A tutorial on how to read and write files with Python.

## Motivation

Learning how to read data from a file into your Python code is essential for efficient and effective research. Often, you will be working with huge data sets, and it would be very tedious to have to manually type these data sets into huge vectors. Instead, it is very likely that these data sets will be stored in a file of some type, so we will be learning how to automatically load this data into Python objects.

Conversely, up to now, we have just been printing out the results of our Python scripts to the terminal. The problem with this is that these results then are **not** saved when we run code through the command line. So if we want to see the results of the same script, we would have to run the entire Python script again - which could take hours (or days in some cases!).

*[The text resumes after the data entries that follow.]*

import Mathlib
import Summits.NavierStokesRegularity.NavierStokesRegularity.Theorems.EulerZoomLiouvillePowerGaugeEulerLiouvilleSelfSimilarBadSetThin
import Summits.NavierStokesRegularity.NavierStokesRegularity.Theorems.EulerZoomLiouvillePowerGaugeEulerLiouvilleSelfSimilarNoDriftBounded
import Summits.NavierStokesRegularity.NavierStokesRegularity.Theorems.EulerZoomLiouvillePowerGaugeEulerLiouvilleSelfSimilarBoundedLiouville
import Summits.NavierStokesRegularity.NavierStokesRegularity.Theorems.EulerZoomLiouvillePowerGaugeEulerLiouvilleSelfSimilarTopBadNode
import HarnessLib.Audit

/-!
# Rung C1 of the crux `EulerZoomLiouville.PowerGaugeEulerLiouville`: THE CLASSICAL STRATUM WITHOUT THE FAR FIELD —
# a smooth bounded self-similar Euler profile with bounded gradient and pressure bounded above is trivial (0 < γ < ½)

Route №10 `EulerZoomLiouville` (NavierStokesRegularity), crux E = stmt-NavierStokesRegularity-19832, tenure rung C1,
registered residue `stub_selfSimilarExtremalRest`.  Lineage ns-typeII-p2 (gen 7), on top of the three-lineage chain
closed by ns-typeII-p3 g8 (`Kelvin.eq_zero_of_smooth_of_farField`, CIV far field (3.8)).

* **`eq_zero_of_smooth_of_bounded`** — `(V, P)` a self-similar Euler profile (CIV (3.3)), `V` smooth with
  `‖V‖ ≤ M`, `‖DV‖ ≤ K`, `P ≤ P₀`, exponent `0 < γ < ½` ⇒ `V ≡ 0`.  Chain: every vortical backward similarity
  trajectory converges to one BAD node (`tendsto_flow_atBot_of_curl_ne_zero_of_bounded`, p1's trajectory-level
  limit-set kill + the no-drift theorem); the bad set is compact (`𝒩_W ⊆ B̄(0, M/γ)`, p1's `isClosed_badSet`) and every
  bad node is thin (p3's `exists_trappedSet_null_of_bad`), so its backward basin is null
  (p3's `volume_setOf_tendsto_flow_atBot_mem_eq_zero_of_trappedSets`); `{curl V ≠ 0}` is open and null, hence empty;
  a bounded irrotational profile with `P ≤ P₀` vanishes (`eq_zero_of_curl_eq_zero_of_bounded`).
* p3's (3.8) theorem `Kelvin.eq_zero_of_smooth_of_farField` is the special case `M = K = C₀`,
  `P₀ = P 0 + C₀(1+C₀)γ/(1−2γ)` (`norm_le_const_of_farField`, `norm_fderiv_le_const_of_farField`,
  `pressure_le_of_hasSelfSimilarFarFieldWith`) — not restated here (dedup).
* **`selfSimilar_ae_eq_zero_of_smooth_of_bounded`** — member level, any `ρ > 0` (`γ = 1/(2+ρ)`): an exactly
  self-similar member whose profile is such a bounded classical profile vanishes a.e. on `(−∞,0) × ℝ³` — the
  «bounded classical profile» stratum of `stub_selfSimilarExtremalRest`, FILLED (reshape note: tenure STATUS 21:2xZ).

WHAT THIS IS NOT: not NS, not E, not rung C1 — smooth bounded profiles; the weak class (and unbounded / rough
profiles) untouched. [folklore; ConstantinIgnatovaVicol2026Putative §3 (setting); the chain's files for the mechanism]
-/

noncomputable section

-- flat `Theorems/<Route><Decl>…` files of one crux share the namespace of the crux (tree convention)
set_option linter.dupNamespace false

open MeasureTheory Set Filter Topology Metric Function InnerProductSpace
open scoped RealInnerProductSpace NNReal ContDiff

namespace Summit.NavierStokesRegularity.NavierStokesRegularity.Theorems.PowerGaugeEulerLiouville.NoDrift

open Literature.Analysis Literature.Analysis.FluidPDE
open Summit.NavierStokesRegularity.NavierStokesRegularity.Theorems.PowerGaugeEulerLiouville.Kelvin

variable {γ : ℝ} {V : EuclideanSpace ℝ (Fin 3) → EuclideanSpace ℝ (Fin 3)} {P : EuclideanSpace ℝ (Fin 3) → ℝ}

/-- **The bad set of a bounded profile is compact**: `𝒩_W ⊆ B̄(0, M/γ)` (`γ z = −V z`), `𝒩_W` is closed, and the bad
condition `∃ w, ‖w‖ = 1 ∧ 1 ≤ ⟪DV(z) w, w⟫` is closed (p1's `isClosed_badSet`). [folklore] -/
theorem isCompact_badNodalSet_of_bounded (hV : ContDiff ℝ ∞ V) (hprof : IsSelfSimilarEulerProfile γ 0 V P)
    (hγ : 0 < γ) {M : ℝ} (hM : ∀ y, ‖V y‖ ≤ M) :
    IsCompact {z : EuclideanSpace ℝ (Fin 3) | z ∈ selfSimilarNodalSet γ 0 V ∧
      ∃ w : EuclideanSpace ℝ (Fin 3), ‖w‖ = 1 ∧ 1 ≤ ⟪fderiv ℝ V z w, w⟫} := by
  have hWc : Continuous (selfSimilarTransport γ 0 V) := (contDiff_selfSimilarTransport (γ := γ) hV).continuous
  have hNcl : IsClosed (selfSimilarNodalSet γ 0 V) := isClosed_eq hWc continuous_const
  have hNbdd : selfSimilarNodalSet γ 0 V ⊆ closedBall (0 : EuclideanSpace ℝ (Fin 3)) (M / γ) := by
    intro z hz
    rw [mem_selfSimilarNodalSet_iff, sub_zero] at hz
    have h1 : γ • z = -V z := eq_neg_of_add_eq_zero_left hz
    have h2 : γ * ‖z‖ = ‖V z‖ := by
      rw [← norm_neg (V z), ← h1, norm_smul, Real.norm_of_nonneg hγ.le]
    rw [mem_closedBall, dist_zero_right, le_div_iff₀ hγ, mul_comm, h2]
    exact hM z
  have hcpt : IsCompact (selfSimilarNodalSet γ 0 V) := (isCompact_closedBall _ _).of_isClosed_subset hNcl hNbdd
  rw [setOf_and]
  exact hcpt.inter_right (NodalContinuum.isClosed_badSet hprof)

/-- **RUNG C1, THE BOUNDED CLASSICAL STRATUM — UNCONDITIONAL AND FAR-FIELD-FREE.**  A self-similar Euler profile
`(V, P)` (CIV (3.3)) with `V` smooth, `‖V‖ ≤ M`, `‖DV‖ ≤ K`, `P ≤ P₀` and exponent `0 < γ < ½` is trivial: `V ≡ 0`.
[folklore; three-lineage chain of the ns-regularity-ideate cell (p1 limit-set kill, p2 no-drift, p3 thin bad nodes)] -/
theorem eq_zero_of_smooth_of_bounded (hV : ContDiff ℝ ∞ V) (hprof : IsSelfSimilarEulerProfile γ 0 V P) {M K P₀ : ℝ}
    (hM : ∀ y, ‖V y‖ ≤ M) (hK : ∀ y, ‖fderiv ℝ V y‖ ≤ K) (hP : ∀ y, P y ≤ P₀) (hγ : 0 < γ) (hγ2 : γ < 1 / 2) :
    V = 0 := by
  set B : Set (EuclideanSpace ℝ (Fin 3)) := {z | z ∈ selfSimilarNodalSet γ 0 V ∧
    ∃ w : EuclideanSpace ℝ (Fin 3), ‖w‖ = 1 ∧ 1 ≤ ⟪fderiv ℝ V z w, w⟫} with hB
  have hBc : IsCompact B := isCompact_badNodalSet_of_bounded hV hprof hγ hM
  -- the backward basin of the bad set is null
  have hnull := volume_setOf_tendsto_flow_atBot_mem_eq_zero_of_trappedSets hV hK hBc
    fun z hz => exists_trappedSet_null_of_bad hV hK hprof hγ hγ2 hz.1 hz.2
  -- every vortical point lies in it
  have hsub : {x : EuclideanSpace ℝ (Fin 3) | curl V x ≠ 0} ⊆ {x : EuclideanSpace ℝ (Fin 3) | ∃ z ∈ B,
      Tendsto (fun s => ODE.evolutionMap (fun _ : ℝ => selfSimilarTransport γ 0 V) 0 s x) atBot (𝓝 z)} := by
    intro x hx
    obtain ⟨z, hzN, hbad, hz⟩ := tendsto_flow_atBot_of_curl_ne_zero_of_bounded hV hK hprof hM hP hγ hγ2 hx
    exact ⟨z, ⟨hzN, hbad⟩, hz⟩
  -- an open null set is empty
  have hopen : IsOpen {x : EuclideanSpace ℝ (Fin 3) | curl V x ≠ 0} := by
    have hV2 : ContDiff ℝ 2 V := hV.of_le (by norm_cast)
    exact isOpen_ne_fun (differentiable_curl_of_contDiff hV2).continuous continuous_const
  have hzero : volume {x : EuclideanSpace ℝ (Fin 3) | curl V x ≠ 0} = 0 := measure_mono_null hsub hnull
  have hempty : {x : EuclideanSpace ℝ (Fin 3) | curl V x ≠ 0} = ∅ := (hopen.measure_eq_zero_iff volume).1 hzero
  have hcurl : ∀ x, curl V x = 0 := by
    intro x
    by_contra hx
    have : x ∈ ({x : EuclideanSpace ℝ (Fin 3) | curl V x ≠ 0} : Set _) := hx
    rw [hempty] at this
    exact this
  exact eq_zero_of_curl_eq_zero_of_bounded hprof (by linarith) hM hP hcurl

/-- **Rung C1, the bounded classical stratum, MEMBER LEVEL.**  An exactly self-similar member
`u(τ) = selfSimilarCollapse (1/(2+ρ)) 0 V τ` (`ρ > 0`) whose profile solves CIV (3.3) with `V` smooth bounded, `DV`
bounded and `P` bounded above vanishes a.e. on `(−∞, 0) × ℝ³` (indeed `V ≡ 0`).  Binder shape of the lineage's
member-level strata. [folklore] -/
theorem selfSimilar_ae_eq_zero_of_smooth_of_bounded {ρ : ℝ} (hρ : 0 < ρ)
    (u : ℝ → EuclideanSpace ℝ (Fin 3) → EuclideanSpace ℝ (Fin 3))
    (hu : ∀ τ : ℝ, τ < 0 → u τ = selfSimilarCollapse (1 / (2 + ρ)) 0 V τ)
    (hV : ContDiff ℝ ∞ V) (hprof : IsSelfSimilarEulerProfile (1 / (2 + ρ)) 0 V P) {M K P₀ : ℝ}
    (hM : ∀ y, ‖V y‖ ≤ M) (hK : ∀ y, ‖fderiv ℝ V y‖ ≤ K) (hP : ∀ y, P y ≤ P₀) :
    uncurry u =ᵐ[volume.restrict (Iio (0 : ℝ) ×ˢ (univ : Set (EuclideanSpace ℝ (Fin 3))))] 0 := by
  have h2ρ : (0 : ℝ) < 2 + ρ := by linarith
  have hγ : (0 : ℝ) < 1 / (2 + ρ) := one_div_pos.2 h2ρ
  have hγ2 : 1 / (2 + ρ) < 1 / 2 := one_div_lt_one_div_of_lt two_pos (by linarith)
  exact selfSimilar_ae_eq_zero_of_profile_eq_zero u hu (eq_zero_of_smooth_of_bounded hV hprof hM hK hP hγ hγ2)

end Summit.NavierStokesRegularity.NavierStokesRegularity.Theorems.PowerGaugeEulerLiouville.NoDrift

end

Instead, we would like to learn how to write any results that we obtain throughout our script to a file, so that we can save it. In fact, we can then read these files back into the code if we want to make any further modifications to our results!

There is a module in Python called [h5py](https://docs.h5py.org/en/stable/), which is a Python wrapper for the [HDF5](https://www.hdfgroup.org) binary data format. We will see how using the hierarchial data format of a HDF5 data file is a great way to store huge amounts of data in a very organised way, with very fast reading and writing speeds. 

## Overview

1. Built-in Python methods for reading from a text file in Python. 
2. Built-in Python methods for writing to a text file in Python.
3. Finally, we will see how to use the h5py module in Python to read and write numerical data into a heirarchial data format. This will be the most useful part of the tutorial for research with mathematical computing as researchers mostly work with numerical data. 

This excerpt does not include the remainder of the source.